Background: Coronary computed tomography angiography (CCTA) is essential for diagnosing coronary artery disease as it provides detailed images of the heart's blood vessels to identify blockages or abnormalities. Traditionally, determining the computed tomography (CT) scanning range has relied on manual methods due to limited automation in this area.

Aim: To develop and evaluate a novel deep learning approach to automate the determination of CCTA scan ranges using anteroposterior scout images.

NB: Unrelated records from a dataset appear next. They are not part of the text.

/-!
# PORT PT-B (U8), file 5 — TRANSPORT of the ι-row's `C²` clause: `ContDiffAt ℝ 2 (recordEmbJ F θ k K) 0` FROM the `C²`-dependence of the rooted-gauge
# background field `B ↦ U_{k+1}(W_B)` at `B = 0` (the record's reading of [15] Prop. 9 «analytic function of V′», displayed as the ONE hypothesis)

Cell `ym-nodeO-ideate` ∕ `ym-balaban-port`, porter `ymgap-nodeO-port-PTB-1` (gen 0), item **stmt-QuantumFields-27931** `BalabanUVNodes.PortPieceLocalityU8` (string ⁶
`nodeO-cover/TYPER-Sig27931-v6-J.txt`, sha16 `3e2971674efa3b12`); PORT-PLAN-v1 row U8-C2 (transport half); `--kind proof --supports stmt-QuantumFields-27931` (helper).
[I] = [Balaban1987RG1], [15] = [Balaban1985Variational].  CONSUMED BY NAME: DEF-1's names (`recordBgField ∕ recordBgUnits ∕ recordCurrent ∕ recordEmbJ ∕ sl2Coord ∕ sl2Proj ∕
thetaFill ∕ recordK₀`), file 1 (`PortU8.recordBgField_zero`), the tree's `MatrixLog.analyticAt_mlog`, `B12Eq18Current.current ∕ imPlaq ∕ dirForm`, `B9Eq39Adjoint.divP ∕
divPη ∕ covDstar ∕ R ∕ plaqU`, `B9Eq37Insertion.imC`, Mathlib's `ContDiffAt` calculus and `LinearMap.toContinuousLinearMap` (finite dimensions).
WHAT THIS FILE PROVES (theorems only; no `def ∕ instance ∕ notation ∕ sorry`; standard axioms).
§1 the linear letters are smooth over ℝ: `contDiff_entry`, `contDiff_sl2Coord`, `contDiff_star'` (conjugate transpose), `contDiff_sl2Proj`.
§2 ★ `contDiffAt_current` — the current (1.8) `J(𝐔) = D^{ξ*} ξ⁻² π Im ∂𝐔` is `Cⁿ` along ANY family of bond variables `e ↦ 𝐔_e` whose values AND inverses are `Cⁿ`
   (`contDiffAt_plaqU`, `contDiffAt_imPlaq`, `contDiffAt_covDstar`: products, inverses in reversed order, sums, the fixed projection `π`).
§3 `coe_recordBgUnits(_inv)` (the inverse bond variable of the `SU(2)`-valued background field is its conjugate transpose); ★★ `contDiffAt_recordEmbJ_of` — IF
   `B ↦ (U_{k+1}(W_B)(b))_b ∈ M₂(ℂ)^{bonds}` is `C²` at `B = 0` THEN `recordEmbJ F θ k K` is `C²` at `0` (`log` is analytic at `U_{k+1}(W_0) = 1` — file 1 — and the current is
   polynomial in `U`, `U*`); ★ `contDiffAt_recordEmbJ_thetaFill_of` — the port text's instance (`θ := thetaFill F a₀ ε₂₉`, volumes `recordK₀ F Mc k + n`).
RESIDUE RECORDED: with this file the ι-row's `C²` clause (C2a) of 27931⁶ reduces to the single displayed hypothesis «`B ↦ U_{k+1}(W_B)` is `C²` at `0` in the rooted gauge»
(PORT-PLAN-v1 §4 TokP9-reg) — [15] Thm 1 + Prop. 9 at `UkSel`, off the flat sector; NOT proved here.  §4 (v2 APPEND, after CRIT-1's re-signature 27931⁷ 2b1f3e71e82c2820
displaying TokP9reg ENTRYWISE as `AnalyticAt ℝ`): `contDiffAt_matrix_of_entries(_analyticAt)` (sup-normed entries ⇒ L²-op-normed matrices, finite dimensions) and
★★ `contDiffAt_recordEmbJ_of_tokP9reg` — (C2a) FROM ⁷'s token TokP9reg in its verbatim shape.
HONEST FRAMING.  Calculus bookkeeping; NOTHING of Bałaban's analysis asserted, ported or discharged; 27931⁶ OPEN; K0⁷ NOT closed; NODE O 0∕1; COUNT 8∕28 · K 1∕4 UNMOVED; finite
`𝕋⁴_{L^K}` at fixed ε — NOT continuum ∕ OS ∕ Clay; **the Yang–Mills mass gap (Clay) is NOT proved by any of this.**
-/

noncomputable section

Methods: A retrospective analysis was conducted on chest CT data from 1388 patients at the Radiology Department of the First Affiliated Hospital of a university-affiliated hospital, collected between February 27 and March 27, 2024. A deep learning model was trained on anteroposterior scout images with annotations based on CCTA standards. The dataset was split into training (672 cases), validation (167 cases), and test (167 cases) sets to ensure robust model evaluation.

Results: The study demonstrated exceptional performance on the test set, achieving a mean average precision (mAP50) of 0.995 and mAP50-95 of 0.994 for determining CCTA scan ranges.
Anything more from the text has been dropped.